It will hopefully start to put the faith back into the property market and help out a country that was once a brilliant place before the younger generation ripped the heart out of it, the people I really feel sorry for is the older generation living there who worked 20 hour days to make sure holiday makers had a brilliant time and now the young greedy generation have totally lost all reality on life. I'll raise a glass upto the AIPP because they were in a very sticky situation with my evidence during the hearing as they were shocked at the extent of some of the things that was well out of their remit, but once I proved that some of their codes had been broken by the developer they had no choice but to strip them of their membership, but at the hearing its the first time i've experienced anything like it but regarding the use of the solicitor in question, the developer stated that this solicitor was completely indipendant????? but the solicitor had my sales agreement on their desk, and they had read through it and had done all the relavent searches????? At the hearing the developer said they would never have adviced clients to use this solicitor as it is against the Law????????? I laughed myself to sleep that night, that was just one thing but the book I will be writing on my experiences will have even more belters!!!! This developers downfall is the fact I have kept every single correspondence, every email exchanged, recorded letters sent and them simple not getting back to me once, because it seems they are above the Law and don't have to obey to rules but The AIPP have given me some faith

Which is really going to effect them


----------



## Veronica (Apr 5, 2008)

We had an email from that developer recently asking us to go and see them about marketing their properties. We ignored it
They are one of the developers we have said from the beginning we would never touch with a barge pole. We had personal experience of their lies having been foolish enough to allow them to bamboozle us when we first bought in Cyprus. We were lucky in that we paid cash for the property and we used our own lawyer not their pet one
When we took a copy of the draught contract to our lawyer she took one look at it and ripped it up. She then drew up a contract which protected our interests. The developer was not happy but they either accepted it or we would not have bought from them. When the time came that we wanted to sell thanks to the contract we had no problems.


----------



## joe1990 (Jul 26, 2009)

Veronica said:


> We had an email from that developer recently asking us to go and see them about marketing their properties. We ignored it
> They are one of the developers we have said from the beginning we would never touch with a barge pole. We had personal experience of their lies having been foolish enough to allow them to bamboozle us when we first bought in Cyprus. We were lucky in that we paid cash for the property and we used our own lawyer not their pet one
> When we took a copy of the draught contract to our lawyer she took one look at it and ripped it up. She then drew up a contract which protected our interests. The developer was not happy but they either accepted it or we would not have bought from them. When the time came that we wanted to sell thanks to the contract we had no problems.

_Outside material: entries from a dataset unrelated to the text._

/-- **WITHOUT `B`: the frame form for products of copies of `E, B'₁, B'₂` ALONE (slot maps avoiding the atom slot `1`), GIVEN
ONLY Markman's hyperbolic-SIXFOLD theorem** — no Weil part of `B` occurs (`not_isWeil₃Part_zero_of_ne_one`), so the
fourfold theorem is not needed; the `(2,2)`-type `Φ₄ 1` and its realisation only fix the frame.
[cite: Markman2025SecantWeil, Thm 1.5.1] [cite: Pohlmann1968, Thm 1] [cite: Milne2020HodgeClassesAV, 1.2 (a) and Thm. 1] -/
theorem hodgeConjectureFor_biproduct_comp_of_frameP_of_markmanSixfold
    (hM6 : Markman2025_weilClasses_algebraic_hyperbolicSixfold)
    {N : ℕ} (κ : Fin N → Fin 4) (hκ : ∀ j, κ j ≠ 1) (h8 : Module.finrank ℚ (Kf i₁) = 8) (h2 : Module.finrank ℚ (Kf i₀) = 2)
    (i : Kf i₀ →+* Kf i₁)
    {δ : 𝓞 (Kf i₀)} {d : ℕ} (hd : 0 < d) (hδ : ((δ : Kf i₀)) ^ 2 = -(d : Kf i₀))
    (hτ : τ (δ : Kf i₀) = Complex.I * (Real.sqrt d : ℂ))
    (hA : ∀ j, IsCMTypeRealisation (Φ₄ j) (A₄ j) (ι₄ j) (θ₄ j))
    (e : (Kf i₁ →+* ℂ) ≃ Fin 4 × Bool)
    (he_sign : ∀ s : Kf i₁ →+* ℂ, (e s).2 = true ↔ s.comp i = τ)
    (he_conj : ∀ s : Kf i₁ →+* ℂ, e (ComplexEmbedding.conjugate s) = ((e s).1, !(e s).2))
    (hΦ : ∀ (m : Fin 3) (s : Kf i₁ →+* ℂ), s ∈ (Φ₄ m.succ).1 ↔ (e s).2 = signTabP 0 m (e s).1)
    (hΨ : ∀ σ : Kf i₀ →+* ℂ, σ ∈ (Φ₄ 0).1 ↔ σ = τ)
    (hgal : ∀ r : Fin 12, ∃ ρ : ℂ ≃+* ℂ,
      ∀ a : Fin 4, (ρ : ℂ →+* ℂ).comp (e.symm (a, true)) = e.symm (permTab r a, true)) :
    HodgeConjectureFor (⨁ fun j => A₄ (κ j)).dim (⨁ fun j => A₄ (κ j)).X := by
  have hττ : ComplexEmbedding.conjugate τ ≠ τ := QuarticCM.conjugate_ne τ
  have hk : ∀ σ : Kf i₀ →+* ℂ, σ = τ ∨ σ = ComplexEmbedding.conjugate τ := fun σ =>
    QuarticCM.eq_or_eq_conjugate_of_quadratic h2 τ σ
  have hW₂ := weilClassesOf_le_algebraicClasses_cmFourfold_prod_cmCurve_prod_cmCurve_of_markmanSixfold hM6 h8 h2 i
    (hA 2) (hA 0) hd hδ fun τ' => typeCount_sixfold_of_frameM hττ hk he_sign (Φ := Φ₄ 2)
      (mem_iff_signTabM_of_frameP_one hΦ) hΨ τ'
  have hW₃ := weilClassesOf_le_algebraicClasses_cmFourfold_prod_cmCurve_prod_cmCurve_of_markmanSixfold hM6 h8 h2 i
    (hA 3) (hA 0) hd hδ fun τ' => typeCount_sixfold_of_frameM hττ hk he_sign (Φ := Φ₄ 3)
      (mem_iff_signTabM_of_frameP_two hΦ) hΨ τ'
  have hsix : ∀ {N' : ℕ} (κ' : Fin N' → Fin 4) (m : Fin 3) (c : Bool)
      (G' : Finset ((j : Fin N') × (Kf (orbitSlots i₀ i₁ (κ' j)) →+* ℂ))), m ≠ 0 →
      IsSixfoldPart (fun x => toPt₃ e τ ((Sigma.map κ' (fun _ => id) :
        ((j : Fin N') × (Kf (orbitSlots i₀ i₁ (κ' j)) →+* ℂ)) → ((l : Fin 4) × (Kf (orbitSlots i₀ i₁ l) →+* ℂ))) x)) m c G' →
      G'.card = 2 * 3 ∧ weightClassesAlg (fun j => A₄ (κ' j)) (fun j => ι₄ (κ' j)) (2 * 3) G' ≤
        algebraicClasses (⨁ fun j => A₄ (κ' j)).X 3 :=
    fun κ' m c G' hm hG' => weightClassesAlg_le_algebraicClasses_of_isSixfoldPart hk he_sign hA hτ hW₂ hW₃ κ' hm hG'
  refine ⟨nonempty_hodgeModel_holds (Motives.AbelianVariety.isSmoothProjective_holds (A := ⨁ fun j => A₄ (κ j))),
    fun p cl hc hH => ?_⟩
  have hAκ : ∀ j, IsCMTypeRealisation (Φ₄ (κ j)) (A₄ (κ j)) (ι₄ (κ j)) (θ₄ (κ j)) := fun j => hA (κ j)
  have key : ∀ (R : Finset ((j : Fin N) × (Kf (orbitSlots i₀ i₁ (κ j)) →+* ℂ))),
      ModelBalancedP (fun x => toPt₃ e τ ((Sigma.map κ (fun _ => id) :
        ((j : Fin N) × (Kf (orbitSlots i₀ i₁ (κ j)) →+* ℂ)) → ((m : Fin 4) × (Kf (orbitSlots i₀ i₁ m) →+* ℂ))) x)) R →
      ∀ q, R.card = 2 * q → weightClassesAlg (fun j => A₄ (κ j)) (fun j => ι₄ (κ j)) (2 * q) R ≤
        algebraicClasses (⨁ fun j => A₄ (κ j)).X q := by
    intro R hR
    refine modelBalancedP_induction (motive := fun R => ∀ q, R.card = 2 * q →
      weightClassesAlg (fun j => A₄ (κ j)) (fun j => ι₄ (κ j)) (2 * q) R ≤ algebraicClasses (⨁ fun j => A₄ (κ j)).X q)
      (fun q hq => ?_) (fun G R hGR hG ih q hq => ?_) (fun G R b hGR hG ih q hq => ?_)
      (fun G R m b hm hGR hG ih q hq => ?_) (fun G R b hGR hG ih q hq => ?_) hR
    · obtain rfl : q = 0 := by simpa using hq.symm
      exact fun c' _ => hodgeConjectureFor_codim_zero c'
    · obtain ⟨ha, hGalg⟩ := weightClassesAlg_le_algebraicClasses_of_isPairPart₃ κ hττ hk he_conj hA hG
      have hRcard : R.card = 2 * (q - 1) := by
        have h := Finset.card_union_of_disjoint hGR; rw [hq, ha] at h; omega
      have haq : 1 + (q - 1) = q := by
        have h := Finset.card_union_of_disjoint hGR; rw [hq, ha] at h; omega
      rw [← Finset.disjUnion_eq_union G R hGR]
      exact weightClassesAlg_union_le_algebraicClasses hAκ haq ha hRcard hGR hGalg (ih (q - 1) hRcard)
    · exact (not_isWeil₃Part_zero_of_ne_one κ hκ hG).elim
    · obtain ⟨ha, hGalg⟩ := hsix κ m b G hm hG
      have hRcard : R.card = 2 * (q - 3) := by
        have h := Finset.card_union_of_disjoint hGR; rw [hq, ha] at h; omega
      have haq : 3 + (q - 3) = q := by
        have h := Finset.card_union_of_disjoint hGR; rw [hq, ha] at h; omega
      rw [← Finset.disjUnion_eq_union G R hGR]
      exact weightClassesAlg_union_le_algebraicClasses hAκ haq ha hRcard hGR hGalg (ih (q - 3) hRcard)
    · obtain ⟨ha, hGalg⟩ := weightClassesAlg_le_algebraicClasses_of_isEightfoldPart κ hττ hk he_conj hA
        (fun m c G' hm hG' => (hsix (ext₄ κ) m c G' hm hG').2) hG
      have hRcard : R.card = 2 * (q - 4) := by
        have h := Finset.card_union_of_disjoint hGR; rw [hq, ha] at h; omega
      have haq : 4 + (q - 4) = q := by
        have h := Finset.card_union_of_disjoint hGR; rw [hq, ha] at h; omega
      rw [← Finset.disjUnion_eq_union G R hGR]
      exact weightClassesAlg_union_le_algebraicClasses hAκ haq ha hRcard hGR hGalg (ih (q - 4) hRcard)
  have hmem : cl ∈ ⨆ S ∈ pohlmannSetsAlg (K := fun j => Kf (orbitSlots i₀ i₁ (κ j))) (fun j => Φ₄ (κ j)) p,
      weightClassesAlg (fun j => A₄ (κ j)) (fun j => ι₄ (κ j)) (2 * p) S := by
    rw [← (Pohlmann1968_thm1_cmAlgebra (fun j => Kf (orbitSlots i₀ i₁ (κ j))) (fun j => A₄ (κ j))
      (fun j => Φ₄ (κ j)) (fun j => ι₄ (κ j)) (fun j => θ₄ (κ j)) hAκ p).1]
    exact Submodule.subset_span ⟨hc, hH⟩
  have hle : (⨆ S ∈ pohlmannSetsAlg (K := fun j => Kf (orbitSlots i₀ i₁ (κ j))) (fun j => Φ₄ (κ j)) p,
      weightClassesAlg (fun j => A₄ (κ j)) (fun j => ι₄ (κ j)) (2 * p) S) ≤
      algebraicClasses (⨁ fun j => A₄ (κ j)).X p := by
    refine iSup₂_le fun S hS => ?_
    exact key S (modelBalancedP_of_isGaloisBalancedAlg hττ hk he_sign he_conj hΦ hΨ κ hgal hS.2) p hS.1
  exact hle hmem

That's the proper way to do things, I was 26 when I bought in Paphos 2007 so really didn't have any experience of buying abroad but they had the AIPP membership so I assumed they were a proper regulated company, they are probably the biggest and have no regard at all for their customers once monies have been collected and contracts exchanged. But they sliped up with me because I am not back down :boxing:


----------



## Toxan (Dec 29, 2010)

The cracks are starting to appear!


----------



## ellados (Dec 8, 2010)

Good luck for the 18th Jan Joe


----------



## joe1990 (Jul 26, 2009)

Thanks for messages

I will keep everyone updated


----------